/-- **Inner perturbations are harder**: for `-1 ≤ x₀ < x₁ ≤ 1` and `y₀ ≤ -1`, `1 ≤ y₁` (narrower
and taller than the model square), `𝒞_δ(Φ([x₀, x₁] × [y₀, y₁])) ⊆ 𝒞_δ(R)` — Schramm–Smirnov's
`Q₀ ≤ Q^q`. [cite: SchrammSmirnov2011, §1.3 (the partial order on quads)] -/
theorem quadCrossing_perturbQuad_subset {x₀ x₁ y₀ y₁ : ℝ} (hx : x₀ < x₁) (hy : y₀ < y₁)
    (h₀ : -1 ≤ x₀) (h₁ : x₁ ≤ 1) (h₂ : y₀ ≤ -1) (h₃ : 1 ≤ y₁) (δ : ℝ) :
    quadCrossing (perturbQuad Φ x₀ x₁ y₀ y₁ hx hy) δ ⊆ quadCrossing R δ := by
  rw [← h.quadCrossing_perturbQuad_eq δ]
  exact quadCrossing_perturbQuad_mono (by norm_num) (by norm_num) Φ hx hy h₀ h₁ h₂ h₃ δ

/-- **Outer perturbations are easier**: for `x₀ ≤ -1`, `1 ≤ x₁` and `-1 ≤ y₀ < y₁ ≤ 1` (wider and
shorter than the model square), `𝒞_δ(R) ⊆ 𝒞_δ(Φ([x₀, x₁] × [y₀, y₁]))` — Schramm–Smirnov's
`Q^q ≤ Q₀`. [cite: SchrammSmirnov2011, §1.3 (the partial order on quads)] -/
theorem subset_quadCrossing_perturbQuad {x₀ x₁ y₀ y₁ : ℝ} (hx : x₀ < x₁) (hy : y₀ < y₁)
    (h₀ : x₀ ≤ -1) (h₁ : 1 ≤ x₁) (h₂ : -1 ≤ y₀) (h₃ : y₁ ≤ 1) (δ : ℝ) :
    quadCrossing R δ ⊆ quadCrossing (perturbQuad Φ x₀ x₁ y₀ y₁ hx hy) δ := by
  rw [← h.quadCrossing_perturbQuad_eq δ]
  exact quadCrossing_perturbQuad_mono hx hy Φ (by norm_num) (by norm_num) h₀ h₁ h₂ h₃ δ

end IsSquareModel

end Literature.Probability.Percolation
/-- **Nondegeneracy criterion**: `rank(S) = p² + 1` iff the rows of `S` are NOT constant and `σ^p S ≠ S`.
[cite: Dodson1987, Prop. 4.4 (1)] [cite: Kubota1965, §4 Lemma 2] -/
theorem typeRank_eq_iff (hp2 : p ≠ 2) (hσ : orderOf σ = p ^ 2) (hρσ : ρ ∉ Subgroup.zpowers σ)
    (hcard : Fintype.card G = 2 * p ^ 2) (h : IsCMTypeWith ρ (Φ : Set G)) :
    typeRank G (Φ : Set G) = p ^ 2 + 1 ↔
      ¬ HasConstantRows p p Φ (σ ^ p) σ ∧ ¬ IsStableUnder Φ (σ ^ p) := by
  classical
  have key := typeRank_add_defect_eq hp2 hσ hρσ hcard h
  have hp1 : 1 < p := hp.out.one_lt
  have hpp : p < p ^ 2 := by rw [sq]; exact lt_mul_self hp1
  constructor
  · intro hrk
    refine ⟨fun hr => ?_, fun hs => ?_⟩
    · rw [if_pos hr] at key
      omega
    · rw [if_pos hs] at key
      omega
  · rintro ⟨hr, hs⟩
    rw [if_neg hr, if_neg hs] at key
    omega

/-- **Degeneracy criterion**: `rank(S) ≠ p² + 1` iff the rows are constant or `σ^p S = S`.
[cite: Dodson1987, Prop. 4.4 (1)] -/
theorem typeRank_ne_iff (hp2 : p ≠ 2) (hσ : orderOf σ = p ^ 2) (hρσ : ρ ∉ Subgroup.zpowers σ)
    (hcard : Fintype.card G = 2 * p ^ 2) (h : IsCMTypeWith ρ (Φ : Set G)) :
    typeRank G (Φ : Set G) ≠ p ^ 2 + 1 ↔ HasConstantRows p p Φ (σ ^ p) σ ∨ IsStableUnder Φ (σ ^ p) := by
  rw [Ne, typeRank_eq_iff hp2 hσ hρσ hcard h, not_and_or, not_not, not_not]

/-- **The rank of a PRIMITIVE type with constant rows is `p² − p + 2 = (p − 1)p + 2`** (the `p − 1` odd
characters of order `2p` are exactly the vanishing ones): Dodson's orbits of order `9` with `rank(f) = 8`.
[cite: Dodson1987, Prop. 4.4 (1)] -/
theorem typeRank_eq_of_primitive_of_hasConstantRows (hp2 : p ≠ 2) (hσ : orderOf σ = p ^ 2)
    (hρσ : ρ ∉ Subgroup.zpowers σ) (hcard : Fintype.card G = 2 * p ^ 2) (h : IsCMTypeWith ρ (Φ : Set G))
    (hprim : ∀ u : G, u ≠ 1 → ¬ IsStableUnder Φ u) (hr : HasConstantRows p p Φ (σ ^ p) σ) :
    typeRank G (Φ : Set G) = (p - 1) * p + 2 := by
  classical
  have hs := (forall_not_isStableUnder_iff hp2 hσ hρσ hcard h).1 hprim
  have key := typeRank_add_defect_eq hp2 hσ hρσ hcard h
  rw [if_pos hr, if_neg hs, add_zero] at key
  have hp1 := hp.out.one_lt
  have e : (p - 1) * p + 2 + (p - 1) = p ^ 2 + 1 := by
    zify [hp1.le]
    ring
  omega

/-- **The rank of a PRIMITIVE type whose rows are not constant is `p² + 1`** (nondegenerate): Dodson's orbits of
order `9` with `rank(f) = 10`. [cite: Dodson1987, Prop. 4.4 (1)] -/
theorem typeRank_eq_of_primitive_of_not_hasConstantRows (hp2 : p ≠ 2) (hσ : orderOf σ = p ^ 2)
    (hρσ : ρ ∉ Subgroup.zpowers σ) (hcard : Fintype.card G = 2 * p ^ 2) (h : IsCMTypeWith ρ (Φ : Set G))
    (hprim : ∀ u : G, u ≠ 1 → ¬ IsStableUnder Φ u) (hr : ¬ HasConstantRows p p Φ (σ ^ p) σ) :
    typeRank G (Φ : Set G) = p ^ 2 + 1 :=
  (typeRank_eq_iff hp2 hσ hρσ hcard h).2 ⟨hr, (forall_not_isStableUnder_iff hp2 hσ hρσ hcard h).1 hprim⟩

/-- **DODSON 1987, PROPOSITION 4.4 (1), for every odd prime `p`.**  A PRIMITIVE CM type of the cyclic group of
order `2p²` has rank `p² + 1` (nondegenerate) or `(p − 1)p + 2`, the latter iff it meets the `p` cosets of the
subgroup of order `p` in constant numbers ("Suppose `R₀ = ℤ₉` and weight(`f`) `= 3`. Then the orbits of order
`9` give types with rank(`f`) `= 8` or `10`"). [cite: Dodson1987, Prop. 4.4 (1)] -/
theorem typeRank_eq_or_of_primitive (hp2 : p ≠ 2) (hσ : orderOf σ = p ^ 2) (hρσ : ρ ∉ Subgroup.zpowers σ)
    (hcard : Fintype.card G = 2 * p ^ 2) (h : IsCMTypeWith ρ (Φ : Set G))
    (hprim : ∀ u : G, u ≠ 1 → ¬ IsStableUnder Φ u) :
    typeRank G (Φ : Set G) = p ^ 2 + 1 ∨ typeRank G (Φ : Set G) = (p - 1) * p + 2 := by
  by_cases hr : HasConstantRows p p Φ (σ ^ p) σ
  · exact Or.inr (typeRank_eq_of_primitive_of_hasConstantRows hp2 hσ hρσ hcard h hprim hr)
  · exact Or.inl (typeRank_eq_of_primitive_of_not_hasConstantRows hp2 hσ hρσ hcard h hprim hr)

_ _ _ _ _

• **Aim of the task**
Among the lines above, which hold the word "perturbations"? Report each one.

• **Result of this exercise**
/-- **Inner perturbations are harder**: for `-1 ≤ x₀ < x₁ ≤ 1` and `y₀ ≤ -1`, `1 ≤ y₁` (narrower
/-- **Outer perturbations are easier**: for `x₀ ≤ -1`, `1 ≤ x₁` and `-1 ≤ y₀ < y₁ ≤ 1` (wider and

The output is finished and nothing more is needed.